Records shown:

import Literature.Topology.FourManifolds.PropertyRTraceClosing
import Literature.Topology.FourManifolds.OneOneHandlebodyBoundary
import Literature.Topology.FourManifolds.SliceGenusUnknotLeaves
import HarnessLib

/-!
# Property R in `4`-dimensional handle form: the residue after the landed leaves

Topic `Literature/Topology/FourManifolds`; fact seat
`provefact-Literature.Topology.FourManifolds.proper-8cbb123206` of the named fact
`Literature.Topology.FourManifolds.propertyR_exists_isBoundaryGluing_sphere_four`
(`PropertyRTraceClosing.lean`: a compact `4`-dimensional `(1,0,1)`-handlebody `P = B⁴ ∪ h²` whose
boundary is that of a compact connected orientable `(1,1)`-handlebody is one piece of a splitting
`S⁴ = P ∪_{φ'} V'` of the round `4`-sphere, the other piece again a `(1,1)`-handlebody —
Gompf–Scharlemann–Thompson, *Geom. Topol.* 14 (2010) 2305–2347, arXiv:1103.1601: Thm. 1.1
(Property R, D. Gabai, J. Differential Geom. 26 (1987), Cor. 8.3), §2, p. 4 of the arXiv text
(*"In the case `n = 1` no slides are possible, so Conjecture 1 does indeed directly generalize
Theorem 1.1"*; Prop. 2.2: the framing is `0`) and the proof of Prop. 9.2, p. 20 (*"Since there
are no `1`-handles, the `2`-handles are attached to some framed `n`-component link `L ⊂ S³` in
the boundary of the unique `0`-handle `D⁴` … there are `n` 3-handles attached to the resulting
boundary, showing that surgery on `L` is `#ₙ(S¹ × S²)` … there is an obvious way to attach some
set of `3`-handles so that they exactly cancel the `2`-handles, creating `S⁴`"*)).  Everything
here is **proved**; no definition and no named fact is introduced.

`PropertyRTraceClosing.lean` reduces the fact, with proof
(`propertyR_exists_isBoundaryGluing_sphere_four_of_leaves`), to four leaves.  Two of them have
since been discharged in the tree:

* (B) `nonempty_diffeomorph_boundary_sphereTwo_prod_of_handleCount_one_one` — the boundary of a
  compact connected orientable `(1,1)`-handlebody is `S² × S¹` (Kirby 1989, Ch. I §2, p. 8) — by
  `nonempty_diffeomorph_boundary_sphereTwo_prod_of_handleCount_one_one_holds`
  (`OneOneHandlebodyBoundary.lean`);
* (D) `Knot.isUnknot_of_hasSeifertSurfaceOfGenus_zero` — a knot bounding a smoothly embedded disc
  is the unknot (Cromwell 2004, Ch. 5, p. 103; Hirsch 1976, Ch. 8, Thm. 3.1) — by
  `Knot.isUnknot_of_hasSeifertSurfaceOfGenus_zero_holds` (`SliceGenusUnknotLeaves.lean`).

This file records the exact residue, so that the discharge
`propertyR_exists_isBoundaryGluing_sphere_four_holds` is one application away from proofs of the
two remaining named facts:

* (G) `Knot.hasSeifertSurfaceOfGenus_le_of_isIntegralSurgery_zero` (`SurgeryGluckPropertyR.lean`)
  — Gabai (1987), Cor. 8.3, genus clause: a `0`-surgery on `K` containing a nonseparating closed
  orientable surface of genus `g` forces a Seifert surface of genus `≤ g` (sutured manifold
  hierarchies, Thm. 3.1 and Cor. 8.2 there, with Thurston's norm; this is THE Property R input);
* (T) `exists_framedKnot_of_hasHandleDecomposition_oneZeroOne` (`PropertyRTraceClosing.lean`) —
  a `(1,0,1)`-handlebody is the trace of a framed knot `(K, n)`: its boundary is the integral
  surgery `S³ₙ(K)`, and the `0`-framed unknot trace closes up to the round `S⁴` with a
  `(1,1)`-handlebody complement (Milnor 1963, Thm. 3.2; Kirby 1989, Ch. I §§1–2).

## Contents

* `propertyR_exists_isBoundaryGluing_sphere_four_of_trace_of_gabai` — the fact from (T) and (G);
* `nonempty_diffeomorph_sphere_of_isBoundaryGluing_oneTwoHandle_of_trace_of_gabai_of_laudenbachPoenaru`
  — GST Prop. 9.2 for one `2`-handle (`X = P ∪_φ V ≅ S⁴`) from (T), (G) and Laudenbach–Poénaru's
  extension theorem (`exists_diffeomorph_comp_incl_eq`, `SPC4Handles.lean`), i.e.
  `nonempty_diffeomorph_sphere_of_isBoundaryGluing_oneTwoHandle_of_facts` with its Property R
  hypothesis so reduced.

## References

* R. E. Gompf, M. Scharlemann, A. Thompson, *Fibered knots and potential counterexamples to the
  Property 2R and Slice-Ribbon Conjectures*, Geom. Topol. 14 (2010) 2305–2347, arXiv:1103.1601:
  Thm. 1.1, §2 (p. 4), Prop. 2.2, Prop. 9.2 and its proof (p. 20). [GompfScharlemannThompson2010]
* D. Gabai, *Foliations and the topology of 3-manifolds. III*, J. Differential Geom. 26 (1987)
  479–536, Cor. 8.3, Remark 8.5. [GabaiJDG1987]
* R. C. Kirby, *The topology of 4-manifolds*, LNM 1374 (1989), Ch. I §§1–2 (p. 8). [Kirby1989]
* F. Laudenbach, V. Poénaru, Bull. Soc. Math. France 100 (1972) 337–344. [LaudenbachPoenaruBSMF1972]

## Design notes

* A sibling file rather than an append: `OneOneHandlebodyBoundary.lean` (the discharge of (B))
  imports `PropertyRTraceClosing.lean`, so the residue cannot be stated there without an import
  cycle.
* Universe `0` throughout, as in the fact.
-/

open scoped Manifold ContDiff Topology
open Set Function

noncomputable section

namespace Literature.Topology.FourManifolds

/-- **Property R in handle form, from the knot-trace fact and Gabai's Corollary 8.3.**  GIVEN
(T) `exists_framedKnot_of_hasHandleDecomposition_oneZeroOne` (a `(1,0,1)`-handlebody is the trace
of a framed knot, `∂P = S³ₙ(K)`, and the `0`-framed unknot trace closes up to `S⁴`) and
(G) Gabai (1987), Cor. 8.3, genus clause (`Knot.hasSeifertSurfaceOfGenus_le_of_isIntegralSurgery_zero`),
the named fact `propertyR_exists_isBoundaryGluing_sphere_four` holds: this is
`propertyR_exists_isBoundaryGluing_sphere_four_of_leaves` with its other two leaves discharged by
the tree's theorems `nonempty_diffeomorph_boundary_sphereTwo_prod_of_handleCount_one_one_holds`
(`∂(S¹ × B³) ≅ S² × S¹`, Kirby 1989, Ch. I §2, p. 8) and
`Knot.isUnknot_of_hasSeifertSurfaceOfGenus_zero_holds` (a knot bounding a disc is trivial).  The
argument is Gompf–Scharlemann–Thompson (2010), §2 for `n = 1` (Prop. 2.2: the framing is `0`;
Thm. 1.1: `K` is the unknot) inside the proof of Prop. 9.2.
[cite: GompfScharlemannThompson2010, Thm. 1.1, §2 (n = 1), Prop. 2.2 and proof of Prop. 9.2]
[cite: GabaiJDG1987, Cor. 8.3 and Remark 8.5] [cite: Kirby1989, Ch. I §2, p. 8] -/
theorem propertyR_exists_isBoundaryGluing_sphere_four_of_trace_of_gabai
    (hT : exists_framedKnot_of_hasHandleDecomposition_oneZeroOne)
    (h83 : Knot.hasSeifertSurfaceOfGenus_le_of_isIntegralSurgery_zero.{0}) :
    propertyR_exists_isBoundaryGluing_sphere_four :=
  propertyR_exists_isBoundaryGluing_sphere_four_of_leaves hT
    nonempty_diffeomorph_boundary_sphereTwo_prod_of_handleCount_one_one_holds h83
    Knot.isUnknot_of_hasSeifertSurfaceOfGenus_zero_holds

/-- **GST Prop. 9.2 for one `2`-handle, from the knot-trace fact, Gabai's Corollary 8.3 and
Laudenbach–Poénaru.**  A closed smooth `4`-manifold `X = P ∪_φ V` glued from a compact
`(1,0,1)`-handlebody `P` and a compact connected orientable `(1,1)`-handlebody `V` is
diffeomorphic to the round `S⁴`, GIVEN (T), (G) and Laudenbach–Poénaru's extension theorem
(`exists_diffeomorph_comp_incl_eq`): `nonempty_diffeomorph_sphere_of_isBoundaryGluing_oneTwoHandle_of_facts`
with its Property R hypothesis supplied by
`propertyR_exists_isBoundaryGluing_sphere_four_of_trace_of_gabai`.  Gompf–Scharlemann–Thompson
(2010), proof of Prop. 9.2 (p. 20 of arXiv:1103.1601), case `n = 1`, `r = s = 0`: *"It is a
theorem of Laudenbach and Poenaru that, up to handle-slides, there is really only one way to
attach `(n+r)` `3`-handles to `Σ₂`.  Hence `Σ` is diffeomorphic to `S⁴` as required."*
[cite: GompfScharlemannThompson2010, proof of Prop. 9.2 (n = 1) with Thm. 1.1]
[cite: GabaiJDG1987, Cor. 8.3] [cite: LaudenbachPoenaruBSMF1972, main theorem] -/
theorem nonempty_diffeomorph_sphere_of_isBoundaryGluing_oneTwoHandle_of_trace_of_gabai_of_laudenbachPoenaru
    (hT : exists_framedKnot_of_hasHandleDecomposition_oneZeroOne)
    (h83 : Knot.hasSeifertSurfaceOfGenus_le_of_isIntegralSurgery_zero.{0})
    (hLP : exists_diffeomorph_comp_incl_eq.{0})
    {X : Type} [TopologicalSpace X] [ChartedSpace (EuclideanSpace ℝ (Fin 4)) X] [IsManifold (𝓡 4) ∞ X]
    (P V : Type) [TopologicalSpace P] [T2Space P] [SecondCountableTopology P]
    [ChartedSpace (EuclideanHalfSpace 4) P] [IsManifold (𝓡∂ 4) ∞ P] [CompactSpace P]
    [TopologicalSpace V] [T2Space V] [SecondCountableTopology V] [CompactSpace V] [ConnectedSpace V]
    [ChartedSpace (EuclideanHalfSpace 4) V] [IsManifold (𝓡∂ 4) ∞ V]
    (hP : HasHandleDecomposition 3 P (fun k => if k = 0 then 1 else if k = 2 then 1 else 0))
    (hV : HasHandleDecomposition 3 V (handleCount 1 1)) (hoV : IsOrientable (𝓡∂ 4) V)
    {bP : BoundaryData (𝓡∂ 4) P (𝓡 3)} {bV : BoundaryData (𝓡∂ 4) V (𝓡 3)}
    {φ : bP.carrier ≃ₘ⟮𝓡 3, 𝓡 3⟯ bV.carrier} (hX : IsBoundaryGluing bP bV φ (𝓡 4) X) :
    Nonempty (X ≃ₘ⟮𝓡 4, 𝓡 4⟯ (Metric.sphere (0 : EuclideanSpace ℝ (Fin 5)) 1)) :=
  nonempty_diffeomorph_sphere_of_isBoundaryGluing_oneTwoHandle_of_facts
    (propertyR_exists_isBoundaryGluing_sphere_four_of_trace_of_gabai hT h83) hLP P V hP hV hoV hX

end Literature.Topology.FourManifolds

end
...
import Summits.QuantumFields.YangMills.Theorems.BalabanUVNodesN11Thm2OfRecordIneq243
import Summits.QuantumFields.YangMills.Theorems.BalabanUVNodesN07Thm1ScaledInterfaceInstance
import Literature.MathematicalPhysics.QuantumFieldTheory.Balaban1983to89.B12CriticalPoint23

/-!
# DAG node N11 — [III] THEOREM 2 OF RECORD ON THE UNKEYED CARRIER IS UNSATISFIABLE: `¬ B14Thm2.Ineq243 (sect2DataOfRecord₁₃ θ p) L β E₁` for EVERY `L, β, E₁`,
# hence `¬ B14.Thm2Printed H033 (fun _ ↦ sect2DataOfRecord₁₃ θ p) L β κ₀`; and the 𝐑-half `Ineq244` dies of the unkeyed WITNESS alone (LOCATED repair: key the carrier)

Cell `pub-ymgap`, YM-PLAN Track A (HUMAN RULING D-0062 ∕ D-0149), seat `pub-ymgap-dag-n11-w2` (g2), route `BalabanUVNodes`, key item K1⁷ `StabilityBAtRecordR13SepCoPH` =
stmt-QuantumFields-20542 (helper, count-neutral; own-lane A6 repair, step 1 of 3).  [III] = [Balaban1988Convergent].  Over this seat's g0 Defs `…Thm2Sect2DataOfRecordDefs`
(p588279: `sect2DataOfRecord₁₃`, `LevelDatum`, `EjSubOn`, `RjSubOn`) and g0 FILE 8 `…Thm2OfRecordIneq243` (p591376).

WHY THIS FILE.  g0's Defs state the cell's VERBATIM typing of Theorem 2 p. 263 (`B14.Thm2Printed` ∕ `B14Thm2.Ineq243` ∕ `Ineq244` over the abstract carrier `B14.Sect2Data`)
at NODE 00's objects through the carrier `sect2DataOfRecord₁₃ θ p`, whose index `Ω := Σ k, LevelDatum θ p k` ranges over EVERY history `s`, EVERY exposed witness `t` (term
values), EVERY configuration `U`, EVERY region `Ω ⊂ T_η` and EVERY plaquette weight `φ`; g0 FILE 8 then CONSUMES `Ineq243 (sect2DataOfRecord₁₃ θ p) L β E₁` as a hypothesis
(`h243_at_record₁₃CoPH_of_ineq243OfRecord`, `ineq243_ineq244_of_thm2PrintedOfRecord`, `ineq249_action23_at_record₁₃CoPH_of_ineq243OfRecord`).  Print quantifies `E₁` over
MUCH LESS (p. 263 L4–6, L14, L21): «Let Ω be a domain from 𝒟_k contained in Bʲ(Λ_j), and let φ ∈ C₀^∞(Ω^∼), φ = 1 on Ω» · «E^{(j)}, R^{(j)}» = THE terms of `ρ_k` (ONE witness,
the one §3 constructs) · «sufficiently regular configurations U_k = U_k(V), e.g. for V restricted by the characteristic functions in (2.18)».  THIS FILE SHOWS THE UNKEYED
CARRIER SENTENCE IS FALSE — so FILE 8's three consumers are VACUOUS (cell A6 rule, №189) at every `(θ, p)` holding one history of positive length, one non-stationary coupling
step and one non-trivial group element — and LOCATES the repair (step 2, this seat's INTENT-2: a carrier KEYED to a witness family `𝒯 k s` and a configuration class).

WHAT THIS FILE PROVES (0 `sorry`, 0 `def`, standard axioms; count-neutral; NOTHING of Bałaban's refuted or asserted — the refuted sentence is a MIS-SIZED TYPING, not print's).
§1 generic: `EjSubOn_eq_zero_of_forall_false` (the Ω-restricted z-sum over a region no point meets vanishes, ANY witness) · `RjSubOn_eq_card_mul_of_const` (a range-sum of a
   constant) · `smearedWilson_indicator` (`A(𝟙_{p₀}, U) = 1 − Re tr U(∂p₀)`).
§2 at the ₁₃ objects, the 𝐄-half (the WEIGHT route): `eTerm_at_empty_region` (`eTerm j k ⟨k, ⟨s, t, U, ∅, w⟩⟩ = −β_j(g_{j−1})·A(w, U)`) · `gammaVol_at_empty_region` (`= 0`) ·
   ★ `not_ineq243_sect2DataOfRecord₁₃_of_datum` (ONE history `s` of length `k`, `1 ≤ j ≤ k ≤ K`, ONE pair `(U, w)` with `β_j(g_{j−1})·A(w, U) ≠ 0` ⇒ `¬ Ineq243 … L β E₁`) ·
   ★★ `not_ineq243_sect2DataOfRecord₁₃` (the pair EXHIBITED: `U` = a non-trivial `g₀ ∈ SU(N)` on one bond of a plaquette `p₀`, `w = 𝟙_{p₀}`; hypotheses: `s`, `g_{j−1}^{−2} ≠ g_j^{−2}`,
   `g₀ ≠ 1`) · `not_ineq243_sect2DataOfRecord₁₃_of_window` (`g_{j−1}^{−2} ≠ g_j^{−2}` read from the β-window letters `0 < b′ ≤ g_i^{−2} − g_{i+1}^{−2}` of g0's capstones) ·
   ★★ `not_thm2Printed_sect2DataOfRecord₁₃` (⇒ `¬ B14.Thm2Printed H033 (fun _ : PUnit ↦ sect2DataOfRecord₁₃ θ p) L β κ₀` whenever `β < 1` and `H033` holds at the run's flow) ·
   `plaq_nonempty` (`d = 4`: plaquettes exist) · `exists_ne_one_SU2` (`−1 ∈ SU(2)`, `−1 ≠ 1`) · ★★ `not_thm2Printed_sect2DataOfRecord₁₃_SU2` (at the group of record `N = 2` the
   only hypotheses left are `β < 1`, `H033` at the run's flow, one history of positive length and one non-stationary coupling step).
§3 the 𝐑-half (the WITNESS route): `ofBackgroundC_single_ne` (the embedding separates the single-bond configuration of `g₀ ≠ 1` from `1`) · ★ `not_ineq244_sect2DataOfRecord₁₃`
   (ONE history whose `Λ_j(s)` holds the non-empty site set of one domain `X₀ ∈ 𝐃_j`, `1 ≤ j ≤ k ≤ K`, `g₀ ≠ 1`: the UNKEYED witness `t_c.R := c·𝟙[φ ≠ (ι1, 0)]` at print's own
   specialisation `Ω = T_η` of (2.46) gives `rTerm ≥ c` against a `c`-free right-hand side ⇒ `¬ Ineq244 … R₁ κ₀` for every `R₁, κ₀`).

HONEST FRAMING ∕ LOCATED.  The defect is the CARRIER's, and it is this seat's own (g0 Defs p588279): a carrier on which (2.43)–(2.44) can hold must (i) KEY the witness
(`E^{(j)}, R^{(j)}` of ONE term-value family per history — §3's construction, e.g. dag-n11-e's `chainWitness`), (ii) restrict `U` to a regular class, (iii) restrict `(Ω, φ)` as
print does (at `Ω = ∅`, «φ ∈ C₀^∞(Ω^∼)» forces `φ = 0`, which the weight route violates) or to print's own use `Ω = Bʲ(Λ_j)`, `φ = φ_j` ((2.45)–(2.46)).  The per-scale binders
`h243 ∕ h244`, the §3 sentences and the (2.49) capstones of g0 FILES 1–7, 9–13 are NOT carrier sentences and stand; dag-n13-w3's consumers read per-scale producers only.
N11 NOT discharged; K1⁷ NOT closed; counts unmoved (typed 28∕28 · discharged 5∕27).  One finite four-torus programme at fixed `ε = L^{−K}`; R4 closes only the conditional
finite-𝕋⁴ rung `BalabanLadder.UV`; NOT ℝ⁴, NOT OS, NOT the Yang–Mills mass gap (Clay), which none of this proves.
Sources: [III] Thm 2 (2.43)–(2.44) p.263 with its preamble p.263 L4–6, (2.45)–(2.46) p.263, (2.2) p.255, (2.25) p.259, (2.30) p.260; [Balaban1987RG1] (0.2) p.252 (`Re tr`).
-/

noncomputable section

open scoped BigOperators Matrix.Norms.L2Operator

Exercise aim:
Among the lines above, find the one with "indeed directly generalize" and the one with "orientable surface of". Quote both and everything between them, exactly.

Completed exercise:
(*"In the case `n = 1` no slides are possible, so Conjecture 1 does indeed directly generalize
Theorem 1.1"*; Prop. 2.2: the framing is `0`) and the proof of Prop. 9.2, p. 20 (*"Since there
are no `1`-handles, the `2`-handles are attached to some framed `n`-component link `L ⊂ S³` in
the boundary of the unique `0`-handle `D⁴` … there are `n` 3-handles attached to the resulting
boundary, showing that surgery on `L` is `#ₙ(S¹ × S²)` … there is an obvious way to attach some
set of `3`-handles so that they exactly cancel the `2`-handles, creating `S⁴`"*)).  Everything
here is **proved**; no definition and no named fact is introduced.

`PropertyRTraceClosing.lean` reduces the fact, with proof
(`propertyR_exists_isBoundaryGluing_sphere_four_of_leaves`), to four leaves.  Two of them have
since been discharged in the tree:

* (B) `nonempty_diffeomorph_boundary_sphereTwo_prod_of_handleCount_one_one` — the boundary of a
  compact connected orientable `(1,1)`-handlebody is `S² × S¹` (Kirby 1989, Ch. I §2, p. 8) — by
  `nonempty_diffeomorph_boundary_sphereTwo_prod_of_handleCount_one_one_holds`
  (`OneOneHandlebodyBoundary.lean`);
* (D) `Knot.isUnknot_of_hasSeifertSurfaceOfGenus_zero` — a knot bounding a smoothly embedded disc
  is the unknot (Cromwell 2004, Ch. 5, p. 103; Hirsch 1976, Ch. 8, Thm. 3.1) — by
  `Knot.isUnknot_of_hasSeifertSurfaceOfGenus_zero_holds` (`SliceGenusUnknotLeaves.lean`).

This file records the exact residue, so that the discharge
`propertyR_exists_isBoundaryGluing_sphere_four_holds` is one application away from proofs of the
two remaining named facts:

* (G) `Knot.hasSeifertSurfaceOfGenus_le_of_isIntegralSurgery_zero` (`SurgeryGluckPropertyR.lean`)
  — Gabai (1987), Cor. 8.3, genus clause: a `0`-surgery on `K` containing a nonseparating closed
  orientable surface of genus `g` forces a Seifert surface of genus `≤ g` (sutured manifold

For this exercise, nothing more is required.